6. S3-backed workflows

  • Goal: Run the same pipelines when data and outputs live in S3.
  • How: Set storage.type: s3, storage.bucket, and optional storage.prefix in the pipeline section (or use explicit s3:// paths). Install s3fs (pip install .[s3]). Feature selection, training, Optuna, and test offline support S3; ETL pipelines resolve paths but currently require local I/O (S3 support in ETL is planned).
  • Outputs: Same as above, written to S3.

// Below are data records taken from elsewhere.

import Summits.CriticalPhenomena.CardyFormulaZ2.Theorems.CardyBondTriangularBondTriangularCardyBlueArmZero
import HarnessLib

/-!
# Route CardyBondTriangular · crux `BondTriangularCardy` (stmt-CriticalPhenomena-4664), line `birth`: stub `stub_blueArm`

The BLUE ARM of Bollobás–Riordan's Claim 10 (*Percolation*, CUP 2006, Ch. 7, pp. 177–179) for
the Chayes–Lei separating events of the hexagon model with half-edge connectivity (Chayes–Lei,
Rev. Math. Phys. 19 (2007) §2.1): `Eⁱ(oppFace w j) ∖ Eⁱ(w)` forces a `clBlueGraph` path from a
vertex-hexagon of `w` to the arc `Aᵢ`. Proved in the frame of `A₀` in
`…BlueArmZero` (`KiteB.clBlueArm_zero`: the separating yellow path uses the bond `x₁x₂` with `w`
on its left; the kite interface — kites `K(h, F)` coloured by `(σ h).yellowAt h F`, outer kites by
the stretch of the boundary dart — passes by `w` and is followed with the blue kites on its left,
its closing up being excluded by the necklace argument of pp. 178–179 run on the kite tiling);
here the marks are rotated (`TriMarkedDomain.exists_rotate3`) so that the target arc is `A₀`.

References: B. Bollobás, O. Riordan, *Percolation*, CUP 2006, Ch. 7 Claim 10 pp. 177–179
[BollobasRiordan2006]; L. Chayes, H. K. Lei, Rev. Math. Phys. 19 (2007) §2.1 [ChayesLei2007].
-/

noncomputable section

namespace Summit.CriticalPhenomena.CardyFormulaZ2.Theorems.BondTriangularCardyLine

open Set Filter Topology Metric

/-- v4: the BLUE ARM of Claim 10 for the Chayes–Lei separating events (combinatorial, model-free; brute-force validated by
w-equicontinuity on > 25 000 instances): `Eⁱ(oppFace w j) ∖ Eⁱ(w)` forces a clBlueGraph path from a vertex-hexagon of `w`
to the arc `A_i` (proof plan: Bollobás–Riordan pp. 177–179 run on the CL kite tiling — colour classes consecutive at every
kite vertex by `yellowAt_downCorner_of_upCorner`, so interfaces are simple; work/stubs/BlueArm_PLAN.txt).
(ref: BollobasRiordan2006, Ch. 7 Claim 10 pp. 177–179; ChayesLei2007 §2.1) -/
def Sig.stub_blueArm : Prop :=
  ∀ (D : Literature.Probability.Percolation.TriMarkedDomain 3) (w : Literature.Probability.LatticeModels.HexVertex) (i j : Fin 3), Literature.Probability.LatticeModels.hexFaceVertices w ⊆ D.verts → D.clSepEvent i (Literature.Probability.Percolation.oppFace w j) \ D.clSepEvent i w ⊆ {σ | ∃ k : Fin 3, ∃ u ∈ D.arc i, (Literature.Probability.Percolation.clBlueGraph σ).Reachable (Literature.Probability.Percolation.faceVertex w k) u}

/-- The separating events of the hexagon model only depend on the sites and the stretches of the
marked domain. -/
theorem clSepEvent_eq_of_stretch_eq (T D : Literature.Probability.Percolation.TriMarkedDomain 3) (hv : T.verts = D.verts)
    (i : Fin 3) (hs : ∀ j, T.stretch j = D.stretch (j + i)) (j : Fin 3) (z : Literature.Probability.LatticeModels.HexVertex) :
    T.clSepEvent j z = D.clSepEvent (j + i) z := by
  unfold Literature.Probability.Percolation.TriMarkedDomain.clSepEvent
  rw [hs, hs, hs, hv, add_right_comm j 1 i, add_right_comm j 2 i]

/-- **Stub `stub_blueArm` of the line `birth`**: the blue arm of Claim 10 for the Chayes–Lei
separating events, from the frame of `A₀` (`KiteB.clBlueArm_zero`) by rotating the marks. -/
theorem stub_blueArm : Sig.stub_blueArm := by
  intro D w i j hw
  obtain ⟨T, hTv, hTs⟩ := D.exists_rotate3 i
  have hsep : ∀ j' z, T.clSepEvent j' z = D.clSepEvent (j' + i) z := clSepEvent_eq_of_stretch_eq T D hTv i hTs
  have harc : ∀ j', T.arc j' = D.arc (j' + i) := fun j' => by
    unfold Literature.Probability.Percolation.TriMarkedDomain.arc; rw [hTs]
  have key := KiteB.clBlueArm_zero T w j (by rw [hTv]; exact hw)
  rw [hsep, hsep, harc, zero_add] at key
  exact key

end Summit.CriticalPhenomena.CardyFormulaZ2.Theorems.BondTriangularCardyLine

end
import Literature.Analysis.FluidPDE.CollisionalTransferFunctional
import Literature.Analysis.FluidPDE.EmpiricalCollisionMeasureMeasurable
import HarnessLib

/-!
# The collision-indexed transfer functionals are measurable in the initial datum

`Literature.Analysis.FluidPDE.CollisionalTransferFunctional` defines, along a hard-sphere flow
`Φ`, the time-integrated collisional transfer functionals of the initial datum `z` over the
window `(0, h]` with a pair kernel — the collisional momentum transfer
`Φ.collisionalMomentumTransfer φ z h`, the collisional stress `Φ.collisionalStress A z h`, the
collisional virial `Φ.collisionalVirial φ z h` (`d ·` volume `·` time-integrated collisional
pressure) and the collisional energy transfer `Φ.collisionalEnergyTransfer φ z h` (Spohn 1991
Part I (3.7)–(3.8), (3.15); Soto 2016 §4.8.1) — and `EmpiricalCollisionMeasureMeasurable` proves
that collision sums `z ↦ Σ_{collisions} f(mark)` of a CONTINUOUS function `f` of the collision
mark `(t, x_i, ω, v_i⁻, v_j⁻)` are measurable in `z` (velocity-jump detection, time-slice
measurability of the flow only). This file joins the two: each standard kernel is a continuous
function of the mark, hence **the collisional momentum transfer, stress, virial and energy
transfer along the flow are measurable functions of the initial datum** (extended by `0` off the
good set; a.e.-measurable under every law carried by the good set), for merely continuous test
fields, in every hard-sphere regular measurable geometry (`ℝ^d`; `T^d` with `ε < 1/2`).

* `collidingPairs_eq_contactPairs` — in a regular geometry the symmetrised colliding pairs of
  `CollisionalTransferFunctional` are the ordered contact pairs of `HardSphereCollisionRecord`;
  `collisionalTransferFunctional_eq_collisionSum` — a pair-kernel functional whose kernel agrees
  on the collisions of the curve with a functional `F` of the collision record IS the collision
  sum `collisionSum … (Ioc a b) F` (curve and flow versions).
* the elastic law read off the mark: at a collision of the ordered pair `(i, j)` of a hard-sphere
  trajectory, with `ω = ε⁻¹ (x_i - x_j)` the recorded impact vector and `(v, w) = (v_i⁻, v_j⁻)` the
  recorded pre-collisional velocities, `v_i⁺ - v_i⁻ = -⟪v - w, ω⟫ ω`
  (`IsHardSphereTrajectory.vel_sub_leftLim_eq_neg_inner_smul_impactVec`) and
  `x_i - x_j = ε ω` (`sepVec_eq_smul_impactVec`) — polynomial, hence CONTINUOUS, expressions in the
  mark (unlike `reflectVel`, which is discontinuous at `ω = 0`), agreeing with the kernels on
  actual collisions, where `‖ω‖ = 1`.
* `IsHardSphereTrajectory.collisionalMomentumTransfer_eq_collisionSum`, `…Stress…`, `…Virial…`,
  `…EnergyTransfer…` — the four functionals as collision sums of explicit continuous mark
  functions; `HardSphereFlow.measurable_indicator_collisionalMomentumTransfer`, `…Stress`,
  `…Virial`, `…EnergyTransfer` (+ `aemeasurable_…` under `μ Φ.goodᶜ = 0`) — measurability in the
  datum; and, through `collisionalMomentumTransfer_eq_momentumTransfer` /
  `collisionalEnergyTransfer_eq_energyTransfer`, the same for the jump forms
  `HardSphereFlow.momentumTransfer` / `energyTransfer` of `CollisionalTransfer` with continuous
  test fields (`measurable_indicator_momentumTransfer`, `measurable_indicator_energyTransfer`).
* torus specialisations (`ε < 1/2`, continuous fields, no other side condition):
  `HardSphereFlow.measurable_indicator_collisionalVirial_torus`, `…_momentumTransfer_torus'`, … .

## Mathlib / Literature reuse

`Finset.sum_congr`, `finsum_mem_congr`, `Set.indicator_congr`, `Measurable.inner`,
`Continuous.inner`, `real_inner_smul_left/right` are Mathlib's. The measurability engine is
`HardSphereFlow.measurable_indicator_collisionSum_Ioc` (`EmpiricalCollisionMeasureMeasurable`);
records, marks and contact pairs are `HardSphereCollisionRecord` (`ofConfig`, `mark`,
`contactPairs`, `IsHardSphereTrajectory.ofConfig_preVel_eq_leftLim`); the jump law
`IsHardSphereTrajectory.vel_sub_leftLim_eq_smul` and the functionals are
`CollisionalTransferFunctional`. Nothing is (re)defined here.

## Design choices

* No new definitions: the mark functions of the four kernels are written as explicit lambdas on
  `ℝ × X × ℝ^d × ℝ^d × ℝ^d` inside the identification lemmas; users only ever see the
  measurability statements about the named functionals.
* Test fields are assumed continuous AND measurable on the abstract position space `X` (as in
  `EmpiricalCollisionMeasureMeasurable`); on `T^d` the second follows from the first.
* The companion file `CollisionalTransferMeasurable` treats the jump-form transfer of a general
  observable with a streaming derivative through the balance law (no regularity of the geometry,
  no bound on `ε`, but `C¹` fields); here the fields are merely continuous and the functionals need
  not be jumps of an observable (stress, virial), at the price of a regular geometry.

## References

* H. Spohn, *Large Scale Dynamics of Interacting Particles*, Springer (1991), Part I §3.2,
  (3.7)–(3.8) p. 35, (3.15) p. 36.
* R. Soto, *Kinetic Theory and Transport Phenomena*, OUP (2016), §4.8.1.
* I. Gallagher, L. Saint-Raymond, B. Texier, *From Newton to Boltzmann* (2013), §4.1 (collision
  marks of the hard-sphere flow).
-/

open Set Filter Function
open _root_.MeasureTheory _root_.Topology
open scoped InnerProductSpace

namespace Literature.Analysis.FluidPDE

noncomputable section

section Kinetic

variable {d : Type*} [Fintype d] {X : Type*} {N : ℕ}

/-! ## Colliding pairs are the ordered contact pairs -/

/-- Every ordered contact pair is a colliding pair (the latter are symmetrised). [folklore] -/
theorem contactPairs_subset_collidingPairs (G : Geometry d X) (ε : ℝ) (z : Config N d X) :
    contactPairs G ε z ⊆ collidingPairs G ε z := fun p hp => by
  obtain ⟨hne, hc⟩ := mem_contactPairs.1 hp
  exact mem_collidingPairs.2 ⟨hne, Or.inl hc⟩

/-- In a hard-sphere regular geometry (contact is symmetric in the pair) the colliding pairs of
`CollisionalTransferFunctional` are exactly the ordered contact pairs of
`HardSphereCollisionRecord`. [folklore] -/
theorem collidingPairs_eq_contactPairs [TopologicalSpace X] {G : Geometry d X} {ε : ℝ}
    (hG : G.IsHardSphereRegular ε) (z : Config N d X) :
    collidingPairs G ε z = contactPairs G ε z := by
  refine Finset.Subset.antisymm (fun p hp => ?_) (contactPairs_subset_collidingPairs G ε z)
  obtain ⟨hne, hc | hc⟩ := mem_collidingPairs.1 hp
  · exact mem_contactPairs.2 ⟨hne, hc⟩
  · exact mem_contactPairs.2 ⟨hne, hG.mem_contactSet_comm.2 hc⟩

/-! ## Pair-kernel functionals as collision sums over records -/

section Representation

variable [TopologicalSpace X] {G : Geometry d X} {ε : ℝ} {E : Type*} [AddCommMonoid E]

/-- **A pair-kernel functional is a collision sum over records**: in a regular geometry, if the
kernel `g i j (γ t⁻) (γ t)` agrees with `F (record of (t, i, j))` at every ordered contact pair of
every collision time of the curve `γ` in `(a, b]`, then
`collisionalTransferFunctional G ε g γ a b = collisionSum G ε γ (Ioc a b) F`. [folklore] -/
theorem collisionalTransferFunctional_eq_collisionSum (hG : G.IsHardSphereRegular ε)
    {g : Fin N → Fin N → Config N d X → Config N d X → E}
    {F : HardSphereCollisionRecord d X N → E} {γ : ℝ → Config N d X} {a b : ℝ}
    (hgF : ∀ t ∈ collisionTimes G ε γ ∩ Ioc a b, ∀ p ∈ contactPairs G ε (γ t),
      g p.1 p.2 (Function.leftLim γ t) (γ t) =
        F (HardSphereCollisionRecord.ofConfig G ε (γ t) t p.1 p.2)) :
    collisionalTransferFunctional G ε g γ a b = collisionSum G ε γ (Ioc a b) F := by
  rw [collisionalTransferFunctional, collisionSum_eq_collisionPairSum, collisionPairSum]
  refine finsum_mem_congr rfl fun t ht => ?_
  rw [collidingPairs_eq_contactPairs hG]
  exact Finset.sum_congr rfl (hgF t ht)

7. Scheduled production runs with Prefect

  • Goal: Run the TPL/GENKEY (or other) pipeline on a schedule in production with observability and retries.
  • How: Deploy Prefect flows using prefect.yaml and deploy_flows.py (or prefect_manage.sh). Configure schedule (e.g. every 5 minutes, daily at 4 PM). Worker pulls and runs the flow; Prefect UI shows runs and logs.
  • Outputs: Same as the underlying pipeline; execution history and logs in Prefect.

Summary

Use case Main scripts / components Scheduling option
R&D (full pipeline) All run_*_pipeline.py Manual / cron
Production ETL TPL/GENKEY, Windows, Features APScheduler or Prefect
Model training Training scripts Manual / CI
Hyperparameter tuning run_optimize_lgbm_hyperparameters.py Manual
Offline evaluation Test offline scripts Manual
S3 workflows Same scripts + S3 config Same as above
Prefect production Prefect flows + worker Prefect schedules